Hello lovely andnotsolovely stepmothers!
So most of you know my tale of woe but in a nutshell; DSD, 13, has been being alienated from DH over the past few years and things blew up at Christmas. Contact went from 50/50 to one day a week if that. Then 7 weeks ago, DH punished DSD for running up a huge phone bill (by enforcing no Iphone internet access for a month) and she finally voted with her feet with the support of her mother. (and said some utterly vile things about all of us e.g calling her Dad a little pussy and being cruel about his apperence in a really personal way)
Since Oct time last year she has been increasingly cruel to my daughter (6) who has loved her like a sister for the past 4.5 years (i.e. as long as she can remember) and dd has really struggled with this and ultimately finally "losing" dsd.

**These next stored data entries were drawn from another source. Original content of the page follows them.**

import Mathlib
import Summits.Ventures.HodgeRepro2.A1EigenlinePermutation
import Summits.Ventures.HodgeRepro2.A1GaloisTensorSplitting
import Summits.Ventures.HodgeRepro2.A1EigenlineDecompositionGalois

/-!
# The dimension of the eigenlines: `dim_L V_σ = dim_F V`

Blind cell `pub-hodge-repro2`, seat p7 (gen 10), A1 annex (route/T4-A1-p7.md (A0.4): «each
`ℓ_{i,σ}` has dimension exactly 1» — `dim_F H¹(A_i, ℚ) = 1 ⇒ dim_ℂ ℓ_{i,σ} = 1`, recorded in
route/LEAN-ANNEX-p7.md §2p as not attempted).  With the decomposition
`L ⊗[K] V = ⊕_σ V_σ` (`A1EigenlineDecompositionGalois`) the dimension count is elementary:

* `proj σ : V → V_σ`, `v ↦ ρ (idem σ) (1 ⊗ v)`, is `σ`-semilinear over `F` (`proj_smul`) and its
  image `L`-spans `V_σ` (`eigenline_eq_span_range_proj`); so an `F`-basis of `V` of size
  `d = dim_F V` gives an `L`-spanning family of `V_σ` of size `d`: `dim_L V_σ ≤ d`;
* the `V_σ` are independent and span `L ⊗[K] V`, whose `L`-dimension is
  `dim_K V = [F : K] · d`; with `[F : K]` embeddings this forces `dim_L V_σ = d` for every `σ`
  (**`finrank_eigenline`**).

README §8(d): uses an L-value-free non-vanishing device: NO.
-/

namespace Summit.Ventures.HodgeRepro2.A1EigenlineDimension

open TensorProduct
open Summit.Ventures.HodgeRepro2.A1EigenlinePermutation
open Summit.Ventures.HodgeRepro2.A1GaloisTensorSplitting
open Summit.Ventures.HodgeRepro2.A1EigenlineDecompositionGalois

variable (K L : Type*) [Field K] [Field L] [Algebra K L]
variable (F : Type*) [Field F] [Algebra K F] [FiniteDimensional K F]
variable (V : Type*) [AddCommGroup V] [Module K V] [Module F V] [IsScalarTower K F V]
variable [Fintype (Emb K L F)] [DecidableEq (Emb K L F)]
  (hcard : Fintype.card (Emb K L F) = Module.finrank K F)

section Proj

/-- The `σ`-component of `1 ⊗ v`: `proj σ v = ρ (idem σ) (1 ⊗ v) ∈ V_σ`. -/
noncomputable def proj (σ : Emb K L F) (v : V) : L ⊗[K] V :=
  ρ K L F V (idem K L F hcard σ) ((1 : L) ⊗ₜ[K] v)

/-- `proj σ v ∈ V_σ`. -/
theorem proj_mem_eigenline (σ : Emb K L F) (v : V) : proj K L F V hcard σ v ∈ eigenline L V σ :=
  ρ_idem_mem_eigenline K L F V hcard σ _

/-- `proj σ` is additive. -/
theorem proj_add (σ : Emb K L F) (v w : V) :
    proj K L F V hcard σ (v + w) = proj K L F V hcard σ v + proj K L F V hcard σ w := by
  simp [proj, TensorProduct.tmul_add]

/-- **`proj σ` is `σ`-semilinear over `F`**: `proj σ (x • v) = σ x • proj σ v`. -/
theorem proj_smul (σ : Emb K L F) (x : F) (v : V) :
    proj K L F V hcard σ (x • v) = σ x • proj K L F V hcard σ v := by
  have h : (1 : L) ⊗ₜ[K] (x • v) = actF L x ((1 : L) ⊗ₜ[K] v) := by rw [actF_tmul]
  rw [proj, proj, h, ← ρ_one_tmul K L F V x, ← Module.End.mul_apply, ← map_mul,
    mul_comm, one_tmul_mul_idem, map_smul, LinearMap.smul_apply]

/-- `proj σ` of a finite `F`-linear combination. -/
theorem proj_sum_smul {ι : Type*} (s : Finset ι) (σ : Emb K L F) (c : ι → F) (v : ι → V) :
    proj K L F V hcard σ (∑ i ∈ s, c i • v i) = ∑ i ∈ s, σ (c i) • proj K L F V hcard σ (v i) := by
  classical
  induction s using Finset.induction_on with
  | empty => simp [proj]
  | insert a s ha ih => rw [Finset.sum_insert ha, Finset.sum_insert ha, proj_add, proj_smul, ih]

/-- `ρ (idem σ) (c ⊗ v) = c • proj σ v`. -/
theorem ρ_idem_tmul (σ : Emb K L F) (c : L) (v : V) :
    ρ K L F V (idem K L F hcard σ) (c ⊗ₜ[K] v) = c • proj K L F V hcard σ v := by
  rw [proj, ← LinearMap.map_smul, smul_tmul', smul_eq_mul, mul_one]

/-- **`V_σ` is `L`-spanned by the `proj σ (b j)`** for an `F`-basis `b` of `V`. -/
theorem eigenline_eq_span_range_proj {ι : Type*} [Fintype ι] (b : Module.Basis ι F V)
    (σ : Emb K L F) :
    eigenline L V σ = Submodule.span L (Set.range (fun j => proj K L F V hcard σ (b j))) := by
  apply le_antisymm
  · intro m hm
    have hm' : ρ K L F V (idem K L F hcard σ) m = m := by
      rw [ρ_idem_apply_of_mem_eigenline K L F V hcard σ σ hm, if_pos rfl]
    rw [← hm']
    clear hm hm'
    induction m using TensorProduct.induction_on with
    | zero => simp
    | tmul c v =>
      rw [ρ_idem_tmul]
      refine Submodule.smul_mem _ _ ?_
      rw [← b.sum_repr v, proj_sum_smul]
      exact Submodule.sum_mem _ fun j _ =>
        Submodule.smul_mem _ _ (Submodule.subset_span ⟨j, rfl⟩)
    | add a b ha hb => rw [map_add]; exact Submodule.add_mem _ ha hb
  · rw [Submodule.span_le]
    rintro _ ⟨j, rfl⟩
    exact proj_mem_eigenline K L F V hcard σ _

/-- `dim_L V_σ ≤ dim_F V`. -/
theorem finrank_eigenline_le (hcard : Fintype.card (Emb K L F) = Module.finrank K F)
    [FiniteDimensional F V] (σ : Emb K L F) :
    Module.finrank L (eigenline L V σ) ≤ Module.finrank F V := by
  rw [eigenline_eq_span_range_proj K L F V hcard (Module.finBasis F V) σ]
  exact (finrank_range_le_card _).trans (by simp)

end Proj

section Count

/-- `dim_L (L ⊗[K] V) = ∑_σ dim_L V_σ` (from the decomposition `L ⊗[K] V = ⊕_σ V_σ`). -/
theorem finrank_eq_sum_finrank_eigenline (hcard : Fintype.card (Emb K L F) = Module.finrank K F)
    [FiniteDimensional K V] :
    Module.finrank L (L ⊗[K] V) = ∑ σ : Emb K L F, Module.finrank L (eigenline L V σ) := by
  have hint := isInternal_eigenline K L F V hcard
  haveI : FiniteDimensional L (L ⊗[K] V) := Module.Finite.base_change K L V
  haveI : ∀ σ : Emb K L F, FiniteDimensional L (eigenline L V σ) := fun σ =>
    FiniteDimensional.finiteDimensional_submodule _
  haveI : ∀ σ : Emb K L F, Module.Free L (eigenline L V σ) := fun σ =>
    Module.Free.of_divisionRing L (eigenline L V σ)
  let bs := hint.collectedBasis (fun σ => Module.finBasis L (eigenline L V σ))
  rw [Module.finrank_eq_card_basis bs, Fintype.card_sigma]
  simp

omit [Fintype (Emb K L F)] [DecidableEq (Emb K L F)] in
/-- `dim_L (L ⊗[K] V) = [F : K] · dim_F V`. -/
theorem finrank_tensor_eq [FiniteDimensional F V] :
    Module.finrank L (L ⊗[K] V) = Module.finrank K F * Module.finrank F V := by
  rw [Module.finrank_baseChange, Module.finrank_mul_finrank K F V]

/-- **`dim_L V_σ = dim_F V` for every embedding `σ`** («each `ℓ_{i,σ}` has dimension exactly 1»
when `dim_F H¹(A_i, ℚ) = 1`). -/
theorem finrank_eigenline (hcard : Fintype.card (Emb K L F) = Module.finrank K F)
    [FiniteDimensional F V] (σ : Emb K L F) :
    Module.finrank L (eigenline L V σ) = Module.finrank F V := by
  haveI : FiniteDimensional K V := Module.Finite.trans F V
  have hsum := finrank_eq_sum_finrank_eigenline K L F V hcard
  rw [finrank_tensor_eq K L F V, ← hcard, ← Finset.card_univ, ← smul_eq_mul,
    ← Finset.sum_const] at hsum
  have hle : ∀ τ ∈ (Finset.univ : Finset (Emb K L F)),
      Module.finrank L (eigenline L V τ) ≤ Module.finrank F V :=
    fun τ _ => finrank_eigenline_le K L F V hcard τ
  exact (Finset.sum_eq_sum_iff_of_le hle).mp hsum.symm σ (Finset.mem_univ _)

/-- Over the Galois field itself (`F/K` finite Galois, `L = F`): `dim_F V_σ = dim_F V`. -/
theorem finrank_eigenline_self (K F : Type*) [Field K] [Field F] [Algebra K F]
    [FiniteDimensional K F] [IsGalois K F] (V : Type*) [AddCommGroup V] [Module K V] [Module F V]
    [IsScalarTower K F V] [FiniteDimensional F V] [DecidableEq (Emb K F F)] (σ : Emb K F F) :
    Module.finrank F (eigenline F V σ) = Module.finrank F V :=
  finrank_eigenline K F F V (card_algHom_self K F) σ

end Count

end Summit.Ventures.HodgeRepro2.A1EigenlineDimension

She thought it was something she had done and her fault, despite me telling her otherwise. She has become very clingy, particulalrly at bedtime, and although she's stopped talking about DSD now, I find a lot of hidden drawings and stories that she has done for her so she is obviously hurting.

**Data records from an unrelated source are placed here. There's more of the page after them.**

import Literature.MathematicalPhysics.QuantumFieldTheory.Balaban1983to89.B1Sect1Statements

/-!
# Bałaban, *(Higgs)₂,₃ quantum fields in a finite volume I*, CMP **85** (1982): the SECOND printed forms of the
# definition displays (1.6) (plaquette derivative = lattice curl) and (1.21) (volume = sum of `η^d`), proved for the
# typer's carrier definitions `HiggsLattice.curl` and `HiggsLattice.Params.vol`

statement-level skeleton of published theorems with citation tags; proofs where landed; nothing here is a claim about the Yang–Mills mass gap

CITATION HEADER.  T. Bałaban, *(Higgs)₂,₃ quantum fields in a finite volume. I. A lower bound*, Commun. Math. Phys. **85**
(1982) 603–626 [Balaban1982Higgs1] (cell paper B1; PDF held `paper:balaban1982-cmp85-higgs23-i`, journal page = PDF page +
602; pp. 604 and 607 read AS IMAGES on the ×2 renders `run/shared/lean/pub/pub-balaban/b2b-balaban-ref1/pages/
1982-cmp85-higgs23-I/1982-cmp85-higgs23-I-p002-x2.png`, `…-p005-x2.png`).  Unit `lit-balaban-r14` gen 23
(literature-prover-lit-balaban-r14-g23-0; B1 fold owner).  SKELETON rows served: **B1.Eq1.6** and **B1.Eq1.21** (r01's
rows; decls of record the typer's `HiggsLattice.curl`, `HiggsLattice.Params.vol`, r01's `B1Sect1Statements.volT`, all KEPT):
each display prints TWO forms joined by `=`; the carrier definitions are the first resp. second form; this file proves the
other one, so that the displays are typed with BOTH bodies (READING RULE (a)/(b)).

WHAT IS PRINTED (verbatim).  p. 604 [PDF 2]: *"We define also the derivative for a function on bonds: (∂^εA)(P) =
ε^{−1} Σ_{b⊂∂P} A_b = (∂^ε_μ A_ν)(x) − (∂^ε_ν A_μ)(x), (1.6) where P is a plaquette, i.e. an elementary square of the
lattice, P = ⟨x, x + εe_μ, x + εe_μ + εe_ν, x + εe_ν⟩ for x ∈ T_ε, μ < ν."* (with p. 604: *"For a function g defined on
bonds we assume g_{−b} = −g_b. The difference derivative is defined by the formula (∂^εf)(b) = ε^{−1}(f(b₊) − f(b₋)). (1.4)
… The difference derivative in a given direction μ can be defined in an obvious way also."* and *"A_{⟨x,x+εe_μ⟩} =
A_μ(x)"*).  p. 607 [PDF 5]: *"For the subsets Λ of the lattice ηZ^d a measure is defined by the formula |Λ| = Σ_{x∈Λ} η^d
= η^d (a number of points in Λ). (1.21)"*.

WHAT THIS FILE PROVES (theorems only; 0 `sorry`; standard axioms).
* `curl_eq_boundary_sum` — the first form of (1.6) is the typer's body (unfolding, for the record): `(∂^ηA)(P) =
  η⁻¹(A_{⟨x,μ⟩} + A_{⟨x+ηe_μ,ν⟩} − A_{⟨x+ηe_ν,μ⟩} − A_{⟨x,ν⟩})`, the boundary sum with the orientation `A_{−b} = −A_b`;
* **`curl_eq_sderiv_sub`** — the SECOND form of (1.6): `(∂^ηA)(P) = (∂^η_μ A_ν)(x) − (∂^η_ν A_μ)(x)`, the directional
  difference derivatives being (1.4) on the bonds `⟨x, x+ηe_μ⟩`, `⟨x, x+ηe_ν⟩` of the components `A_ν = A.comp ν`,
  `A_μ = A.comp μ` (`HiggsLattice.sderiv`, `HiggsLattice.VecField.comp`);
* **`vol_eq_sum`** — the FIRST form of (1.21): `|Λ| = Σ_{x∈Λ} η^d` for the typer's `Params.vol` (whose body is the second
  form `η^d·(number of points in Λ)`, `vol_eq_mul_card`), and `volT_eq_sum` for r01's `|T_ε|` (`B1Sect1Statements.volT`).
HONEST SCOPE.  Definitions with bodies exist already (typer p239040, r01 p239833); this file adds only the printed identities
between the two forms of each display; nothing quantitative.
-/

open scoped BigOperators

namespace Literature.MathematicalPhysics.QuantumFieldTheory.Balaban1983to89.B1Eq16Eq121PrintedForms

open HiggsLattice

variable {P : HiggsLattice.Params} {k : ℕ}

/-- (1.6), first form — the typer's body of `HiggsLattice.curl`, for the record: `(∂^ηA)(P) = η⁻¹ Σ_{b⊂∂P} A_b` with the
boundary of `P = ⟨x, x+ηe_μ, x+ηe_μ+ηe_ν, x+ηe_ν⟩` traversed `x → x+ηe_μ → x+ηe_μ+ηe_ν → x+ηe_ν → x` and `A_{−b} = −A_b`.
[cite: Balaban1982Higgs1, (1.6) p.604] -/
theorem curl_eq_boundary_sum (A : HiggsLattice.VecField P k) (p : HiggsLattice.Plaq P k) :
    curl A p = (P.mesh k)⁻¹ *
      (A ⟨p.src, p.μ⟩ + A ⟨p.src.shift p.μ, p.ν⟩ - A ⟨p.src.shift p.ν, p.μ⟩ - A ⟨p.src, p.ν⟩) := rfl

/-- **(1.6), second form**, verbatim: *"(∂^εA)(P) = … = (∂^ε_μ A_ν)(x) − (∂^ε_ν A_μ)(x)"* — the plaquette derivative is
the lattice curl: the difference derivative (1.4) of the component `A_ν` along the bond `⟨x, x+ηe_μ⟩` minus that of
`A_μ` along `⟨x, x+ηe_ν⟩`. PROVED (algebra). [cite: Balaban1982Higgs1, (1.6) p.604] -/
theorem curl_eq_sderiv_sub (A : HiggsLattice.VecField P k) (p : HiggsLattice.Plaq P k) :
    curl A p = sderiv (A.comp p.ν) ⟨p.src, p.μ⟩ - sderiv (A.comp p.μ) ⟨p.src, p.ν⟩ := by
  simp only [curl, sderiv, VecField.comp, PBond.tgt, smul_eq_mul]
  ring

/-- (1.21), second form — the typer's body of `HiggsLattice.Params.vol`, for the record: `|Λ| = η^d·(number of points
in Λ)`. [cite: Balaban1982Higgs1, (1.21) p.607] -/
theorem vol_eq_mul_card (Λ : Finset (HiggsLattice.Site P k)) : P.vol k Λ = P.mesh k ^ P.d * (Λ.card : ℝ) := rfl

/-- **(1.21), first form**, verbatim: *"|Λ| = Σ_{x∈Λ} η^d"*. PROVED. [cite: Balaban1982Higgs1, (1.21) p.607] -/
theorem vol_eq_sum (Λ : Finset (HiggsLattice.Site P k)) : P.vol k Λ = ∑ _x ∈ Λ, P.mesh k ^ P.d := by
  rw [Finset.sum_const, nsmul_eq_mul, vol_eq_mul_card, mul_comm]

/-- (1.21) for the whole torus: `|T_ε| = Σ_{x∈T_ε} ε^d` (r01's `B1Sect1Statements.volT`). PROVED. [cite: Balaban1982Higgs1, (1.21) p.607] -/
theorem volT_eq_sum (P : HiggsLattice.Params) :
    B1Sect1Statements.volT P = ∑ _x : HiggsLattice.Site P 0, P.mesh 0 ^ P.d := by
  rw [B1Sect1Statements.volT, vol_eq_sum]

end Literature.MathematicalPhysics.QuantumFieldTheory.Balaban1983to89.B1Eq16Eq121PrintedForms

We all feel like we're greiving in different ways. It's been really hard. A week or so ago DH and I were on the brink of seperating because he was so down about things he was taking it out on me and withdrawing from me. I told him that if he didn't start concentrating on what he does have then he'd lose everybody and since then we have really turned a corner. Following this, the week before last, DH took it upon himself to go to DSD's mums house to talk to them both. DSD was vile and called him horrible names and said she would never see him again. But followed up late that night with a text to say he was still her dad and she wanted to work things out . Great news!! Dh was delighted and I was very happy for him.
A week on (last weekend) he took her for breakfast and he reported that she was chatty and pleasant and they had a lovely time. They agreed that he would see her for a few hours each weekend to start with and see how things went.
Then on Wednesday he told me that as my mum and family was visiting us this Sunday, he was going to ask DSD if she wants to come round. My dd will be at home, plus my sister and her little boy, my mum and her boyfriend etc. I (kindly but assertively) told him that I am not putting my DD in the line of fire for being hurt again and want some kind of assurance (as much as you can with things like this) That she's not going to disappear again the next time things don't go her way. An apology would be nice, but in the absense of that - a steady history of contact and normal reactions to discipline etc. I'm happy for her to stay here, just not when DD is around.
I thought that is was sensible and reasonable to want to protect my dd. I also thought it was far too soon for his and DSD's fragile relationship to be placed under the microscope/ limelight like that. They need to nurture it and get to know each other again. I made it clear that I wasn't just thinking of my DD but also his.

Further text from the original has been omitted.